A coronary angioplasty is a procedure used to widen blocked or narrowed coronary arteries (the main blood vessels supplying the heart).
The term “angioplasty” means using a balloon to stretch open a narrowed or blocked artery. However, most modern angioplasty procedures also involve inserting a short wire-mesh tube, called a stent, into the artery during the procedure. The stent is left in place permanently to allow blood to flow more freely.
Coronary angioplasty is sometimes known as percutaneous transluminal coronary angioplasty (PTCA). The combination of coronary angioplasty with stenting is usually referred to as percutaneous coronary intervention (PCI).
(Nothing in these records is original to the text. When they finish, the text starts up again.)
import Mathlib
import Literature.Combinatorics.Enumerative.SimionSchmidtDoubleRestrictions
import HarnessLib

/-!
# Simion–Schmidt (1985) §3 «Double restrictions», continued: Propositions 7, 8, 10 and the pair `(123, 321)`

Continuation of `SimionSchmidtDoubleRestrictions` (Lemma 5, Propositions 9, 11) on the tree's notion
`Literature.Combinatorics.Enumerative.PermContainsPattern`; `A_n(τ, ρ) = Nat.card {v : Perm (Fin n) // ¬ C v τ ∧ ¬ C v ρ}`.

* §0 word tools: `123`/`213`/`312`-sublists of the one-line word; `213`- and `312`-patterns in a word split at its
  largest letter; decreasing words; ★ splitting a `132`-avoiding arrangement at its largest letter `m` — «any entry
  to the left of `m` is larger than any entry to the right» — and gluing back.
* §1 PROPOSITION 7 «`A_n(123, 132) = 2^{n−1}`»: as printed, if `σ(k) = n` then `σ(i) = n − i` for `i < k` and the rest
  is a `(123, 132)`-avoiding permutation of `S_{n−k}`: `A_n = 1 + Σ_{k=1}^{n−1} A_{n−k}`.  With Lemma 5 (a) the same
  value for `(123, 213)`, `(231, 321)`, `(312, 321)`.
* §2 PROPOSITION 8 «`A_n(132, 213) = 2^{n−1}`»: `σ(i) = n − k + i` for `i ≤ k` is forced; same recurrence.  With
  Lemma 5 (b), `(231, 312)`.
* §3 PROPOSITION 10 «`A_n(132, 312) = 2^{n−1}`»: the letters before `n` form a `(132, 312)`-avoider on the `k − 1`
  largest remaining letters, the letters after `n` decrease.  With Lemma 5 (d), `(213, 231)`.
* §4 «and `0` (case `R = {123, 321}`, for `n ≥ 5`)»: every permutation of length `≥ 5` contains `123` or `321`.
(In `ℕ`, `2 ^ (0 − 1) = 1 = A_0`, so the closed forms hold for every `n`.)

## References
* [SimionSchmidt1985] R. Simion, F. W. Schmidt, Restricted permutations, European J. Combin. 6 (1985) 383–406, §3:
  Lemma 5, Propositions 7, 8, 10, the summary before Proposition 7 (held text
  `paper:doi-10-1016-s0195-6698-85-80052-4`, p0010–p0012).
* [Bona2012] M. Bóna, Combinatorics of Permutations, 2nd ed., CRC Press 2012, Definition 4.1, §4.2 (held text
  p0128–p0131).
-/

namespace Literature.Combinatorics.Enumerative

namespace PermContainsPattern

open Finset Equiv

/-! ### §0 Word tools -/

section WordTools

variable {α : Type*} {n : ℕ}

/-- The one-line word of `v` has a `123`-sublist iff `v` contains `123`. [cite: SimionSchmidt1985, §1 (held text p0002)] -/
theorem has123_ofFn_perm_iff (v : Perm (Fin n)) :
    (∃ a b c : ℕ, [a, b, c].Sublist (List.ofFn fun i => (v i : ℕ)) ∧ a < b ∧ b < c) ↔
      PermContainsPattern v ![1, 2, 3] := by
  rw [contains_123_iff]
  refine (exists_three_sublist_ofFn_iff _ (fun a b c => a < b ∧ b < c)).trans ?_
  simp only [Fin.val_fin_lt]

/-- The one-line word of `v` has a `213`-sublist (`a b c` with `b < a < c`) iff `v` contains `213`.
[cite: SimionSchmidt1985, §1 (held text p0002)] -/
theorem has213_ofFn_perm_iff (v : Perm (Fin n)) :
    (∃ a b c : ℕ, [a, b, c].Sublist (List.ofFn fun i => (v i : ℕ)) ∧ b < a ∧ a < c) ↔
      PermContainsPattern v ![2, 1, 3] := by
  rw [contains_213_iff]
  refine (exists_three_sublist_ofFn_iff _ (fun a b c => b < a ∧ a < c)).trans ?_
  simp only [Fin.val_fin_lt]

/-- The one-line word of `v` has a `312`-sublist (`a b c` with `b < c < a`) iff `v` contains `312`.
[cite: SimionSchmidt1985, §1 (held text p0002)] -/
theorem has312_ofFn_perm_iff (v : Perm (Fin n)) :
    (∃ a b c : ℕ, [a, b, c].Sublist (List.ofFn fun i => (v i : ℕ)) ∧ b < c ∧ c < a) ↔
      PermContainsPattern v ![3, 1, 2] := by
  rw [contains_312_iff]
  refine (exists_three_sublist_ofFn_iff _ (fun a b c => b < c ∧ c < a)).trans ?_
  simp only [Fin.val_fin_lt]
For angioplasty, a long, thin tube (catheter) is put into a blood vessel and guided to the blocked coronary artery. The catheter has a tiny balloon at its tip. Once the catheter is in place, the balloon is inflated at the narrowed area of the heart artery. This presses the plaque or blood clot against the sides of the artery, making more room for blood flow.
The healthcare provider uses fluoroscopy during the surgery. Fluoroscopy is a special type of X-ray that’s like an X-ray “movie.” It helps the doctor find the blockages in the heart arteries as a contrast dye moves through the arteries. This is called coronary angiography.
The healthcare provider may decide that you need another type of procedure. This may include removing the plaque (atherectomy) at the site of the narrowing of the artery. In atherectomy, the provider may use a catheter with a rotating tip. When the catheter reaches the narrowed spot in the artery, the plaque is broken up or cut away to open the artery.